Adi, B. (2026). Data Analytics 1 Course Materials. Lagos Business School.

JahDay Real Estate. (2026). Anonymised Lagos real estate lead inquiry dataset, November 2025 to May 2026 [Unpublished primary dataset].

R Core Team. (2026). R: A language and environment for statistical computing. R Foundation for Statistical Computing.

Xie, Y. (2026). knitr: A general-purpose package for dynamic report generation in R.

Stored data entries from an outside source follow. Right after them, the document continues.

import Literature.MathematicalPhysics.QuantumFieldTheory.Balaban1983to89.Node00.Record11
import Literature.MathematicalPhysics.QuantumFieldTheory.Balaban1983to89.B12Lemma4ConcreteFrame

/-!
# NODE 00 (YM-PLAN Track A) — STAGE 3′(X.B12) OF THE CARRIERS OF RECORD: the [Balaban1987RG1] §§2–5 group of `X` (the frame and constants of LEMMA 4
# (3.53) p. 280) PINNED, AT STAGE 11, to THE RECORD'S OWN (I.1.11)–(1.16) frames `Sect2.frameI (θ.Rz p.K) θ.τ9.M …` of def-T's 11b, the `SU(N)` model of record,
# the projection `π` of (1.8), the scales `ξ = L⁻ʲ`, `η = L⁻ᵏ`, print's regions `□₀ = □̃⁵`, `Y = □̃³` and an instance index `(k, j, □, X)`; the [15]-letters
# `𝐊 = 𝐇_j(□₀, τQ(L⁻¹η𝐇_{k+1}(□₀, (1/i) log V)))`, `𝐀₂` of (3.50), the class (3.31) and the constants carried as ONE explicit residual datum `ResidB12Run`; the
# `b12` leaf at the group of record; lit-balaban p07's `lemma4Printed_frameOf` AS THE KNIT FACE (the pin and the record predicate: sequel `Node00/Record11CarriersB12`)

NODE 00 CARRIER MODULE, sixth pin (seat `pub-ymgap-node00-def` g32, 2026-08-26; director-ym R134 (c) trigger t1; design `HOME/pub-ymgap-node00-def/STAGE10-CARRIERS-DESIGN-g29.md`
§2 row «X.B12» + `…-g31.md` §0′; dag-lead FAN-OUT v1.1 §N09 («the missing piece is NODE 00 NAMING the package»)).  APPEND-ONLY: a NEW importing module; def-T's `Record11`
(hence 11b `Sect2FrameOfRecord`, `Record10`, the carrier modules below it) and the lit-balaban lineage's `B12Lemma4ConcreteFrame` (p07),
`B12Lemma4Models` ∕ `B12Eq311Models` (r20), `B12RegularSpaces111SpecialUnitary` (pub-balaban) untouched and CONSUMED BY NAME.
[Balaban1987RG1] = T. Bałaban, *Renormalization group approach to lattice gauge field theories. I*, Commun. Math. Phys. **109** (1987) 249–301 (cell paper B12 = [I]);
[15] = [Balaban1985Variational], Commun. Math. Phys. **102** (1985) 277–309.

WHY AT STAGE 11 (and not on `Stage3Params` like the [B8] pin).  Lemma 4's spaces `U′ᶜ_{k+1}(□₀, ·)` and `Uᶜ_j(X, ·)` are [I] (1.11)–(1.16) spaces — EXACTLY the spaces
def-T's Stage-11 record reads for the §2 [III] form (`Sect2.spaceI` on `Sect2.frameI (θ.Rz p.K) θ.τ9.M j Y`, proviso `bg` p. 259).  Pinning Lemma 4 to those SAME frames
(same residual background functions `Rz.bgI` of (1.15), same cube size `M`, same `O(1)LMB`, same model `suModel N`) makes the leaf speak about the record's own spaces; a
Stage-3-keyed pin would have carried a second, unrelated copy of the (1.15) recipes.

WHAT IS PINNED (per run `p`, torus `F.P p.K`, fine lattice `T_ε` = level `0`).  In `Residual₅.X p : PrintedCarriersR` the [B12 §§2–5] group (`F12 : B12Sec2to5.Lemma4Frame`,
`c12 : B12Sec2to5.Lemma4Consts`) was free data at every record predicate so far (the Stage-1–3 substitutions do not touch it: `CarriersFrame.carriers₁_groupB12`; the view
`residualOfStage11` keeps `X`).  At a [B12]-pinned parameter `θ.pinB12 lam` that group IS (`F12OfRecord ∕ ResidB12Run.consts`): carriers `CfgU = CfgUJ = FieldPair (F.P p.K) 0
(M_N(ℂ))ˣ M_N(ℂ)` (pairs `(𝐔, 𝐉)`), `CfgA = CfgB` = bond functions; `Uprime a₀ a₁ = U′ᶜ_{k+1}(□₀, a₀, a₁, α₀)` := `B12RegularSpaces111.space (suModel N)` on THE FRAME OF RECORD
`Sect2.frameI (θ.Rz p.K) θ.τ9.M (k+1) □̃⁵` with `StepConsts.ofParams _ θ.s2.cB (k+1)` (print p. 277 «on the space U′ᶜ_{k+1}(□₀,(1+2β)α₀,(1+2β)α₁,α₀)»: `γ₀′ := α₀` PINNED);
`Ucj a₀ a₁ = Uᶜ_j(X, a₀, a₁)` := `space'` on `Sect2.frameI (θ.Rz p.K) θ.τ9.M j X`; `comp 𝐔 𝐀 τ B′ = (V, J(V))`, `V = exp iξ(𝐊 + 𝐀₂)` with the current (1.8) at `π := slProj N`
(`B12Eq18Current.ofBackground`); `analyticOn` = the lattice reading of «analytic on the above spaces» (p07's `LettersAnalyticAt`, verbatim); `|B′| := ‖B′‖` (sup over the
bonds of `T_ε`; print: over the bonds where `B′` is defined — a located reading, same supremum for functions extended by `0`); constants `c12 := ⟨B₃, O(1), M := θ.τ9.M,
L := F.L, β₀, β, α₀, α₁, α₂, α₃⟩`.  THE INSTANCE INDEX `IdxB12` = `(k, j, 1 ≤ j ≤ k, □ ∈ π_{k+1}, X ∈ 𝐃_j)` over 11b's torus catalogue (`Sect2.domSys`, `Sect2.cubeDom`,
`Sect2.domSites`); `□̃ⁿ := Sect2.enlT _ (side L M (k+1)) n □`; `η := L⁻ᵏ` (`Params.eta`).  The DAG leaf `b12` reads ONE frame per run (its typing in `DagBinding`); print's
Lemma 4 is the family over `(k, j, □, X)` — the ∀-form over the residual below covers it (SAID).

WHAT STAYS RESIDUAL, EXPLICITLY (`ResidB12Run`, data, no law; quantified with the record's parameters): the instance index; the two [15]-letters `𝐊 : (𝐔, 𝐀, τ) ↦ 𝐇_j(□₀,
τQ(L⁻¹η𝐇_{k+1}(□₀, (1/i) log V(𝐔))))` ((3.26)–(3.30), (3.37)) and `𝐀₂ : (𝐔, 𝐀, τ, B′) ↦ 𝐀₂` ((3.50)) — print builds them from [15]'s Landau-gauge chart 𝓗 (174) p. 305 of the
minimisers: NO tree object (11b's `Sect2.Residual.bgI` is residual for the same reason; seat n09-b's `B12Lemma4ChartSizes` derives their SIZES (3.37)∕(3.45)∕(3.50) for the
ABSTRACT chart `B11Eq174Chart.chartH` on a presentation — a consumer instantiates `lam.K := ev ∘ chartH …` and cites those; a name-level pin of the chart is a successor);
the class (3.31) of the fields `𝐀` on `□₀` (`|𝐀|, |∇^η𝐀|, ‖𝐀‖_{1,β} < α₂` — the Hölder seminorm of [15] Sect. F has no tree object); the constants `B₃` ([15] Prop. 9), `O(1)`,
`β₀, β, α₀, …, α₃` and `B₃″` of (J3).  JUNK ANALYSIS (R433 species, SAID): at a record the spaces are non-empty (`Provisos₁₁.rzLaws` ⇒ the unit pair lies in every
`U′ᶜ`∕`Uᶜ` of record, def-T's `one_mem_spaceI_stage11`), so the leaf's `∀ 𝐔 ∈ U′ᶜ_{k+1}(□₀, …)` is exercised; junk letters `𝐊 = 𝐀₂ = 0` make the leaf TRUE (lit-balaban r20's
`trivInputs` shape) and wild letters make it FALSE — the leaf is a genuine statement about the residual data, closable over the record class only through the companion's displayed
by-reference package, never by bookkeeping; an EMPTY (3.31) class makes that package's `JInputs` clause vacuous — consumers wanting content display `0 ∈ lam.A331` (print p. 277
«At first let us take 𝐀 = 0»).

THE KNIT FACE = p07's `lemma4Printed_frameOf` BY NAME — typed in the COMPANION module of seat `pub-ymgap-node00-def-B12` (director-ym LINE №72 (3), 2026-08-26: one pen per
file): a DISPLAYED by-reference package (p07's `Lemma4Data` law-fields that are not theorems for the objects of record — the seven further restrictions on the constants,
the seven region inclusions of print's fundamental case `X ⊂ □̃² ⊂ Y = □̃³ ⊂ (□̃⁵)^{∼−2}`, THE `JInputs` PACKAGE for every value of the variables in the printed domain, the
analyticity of the letters; the scale and model ∕ projection fields being theorems: `Params.eta`, r20's `suModel_heGc`, `slProj_mem_suModel_gc`, `suModel_hgc_Gc`, `slProj_conj`,
`B12Eq311Models.norm_slProj_le`), `lemma4DataOfRecord`, `frameOf (lemma4DataOfRecord …) = F12OfRecord …` (`rfl`) and the face «package ⇒ `B12LeafOfRecord`» — N09's conjunct 1 AT
THE GROUP OF RECORD from the displayed package, nothing else.  This module types the OBJECTS (index, residual, frames, leaf) only.

THE PIN, THE SIX-PIN VIEW AND THE RECORD PREDICATE are the sequel module `Node00/Record11CarriersB12` (an `X`-re-binding at Stage 11 through g31's generic device
`Stage11Params.rebindX`, UP-SIDE; `IsRecordOfRecord₁₁CB10YZWB8B12 → IsRecordOfRecord₁₁CB10YZWB8` SAME datum SAME world; the `b12` leaf faces and N09's conjunct-1 slot form).
KERNEL LESSONS kept (g30∕g31): single-leaf `rfl`s only; X-pin `rfl`s at ₁₁ through `rebindX`; admissibility through the `iff` chain; ONE `DecidableEq (PBond …)` instance per
statement (none needed here).  HONEST FRAMING: definitions + kernel bookkeeping; NO estimate; nothing of [Balaban1987RG1] ∕ [15] asserted; N09 NOT discharged; counts
unmoved (5∕28); one finite T⁴ programme at fixed ε — NOT continuum ∕ ℝ⁴ ∕ infinite volume ∕ OS ∕ mass gap ∕ Clay.  No `sorry`, no `axiom`, no `opaque`, no `instance`, no `notation`. -/

noncomputable section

Appendix: AI Usage Statement

ChatGPT was used as a support tool during the preparation of this report, specifically for code troubleshooting, Quarto formatting guidance, and refinement of interpretation language. The dataset was independently assembled, cleaned, and anonymised by the author from real estate lead activity connected to JahDay Real Estate. The business question, professional context, selection of analytical techniques, review of outputs, interpretation of results, and final recommendations were independently evaluated and validated by the author. AI assistance was used to support presentation, formatting, and clarity, while the underlying data ownership, analytical judgement, and business reasoning remained with the author.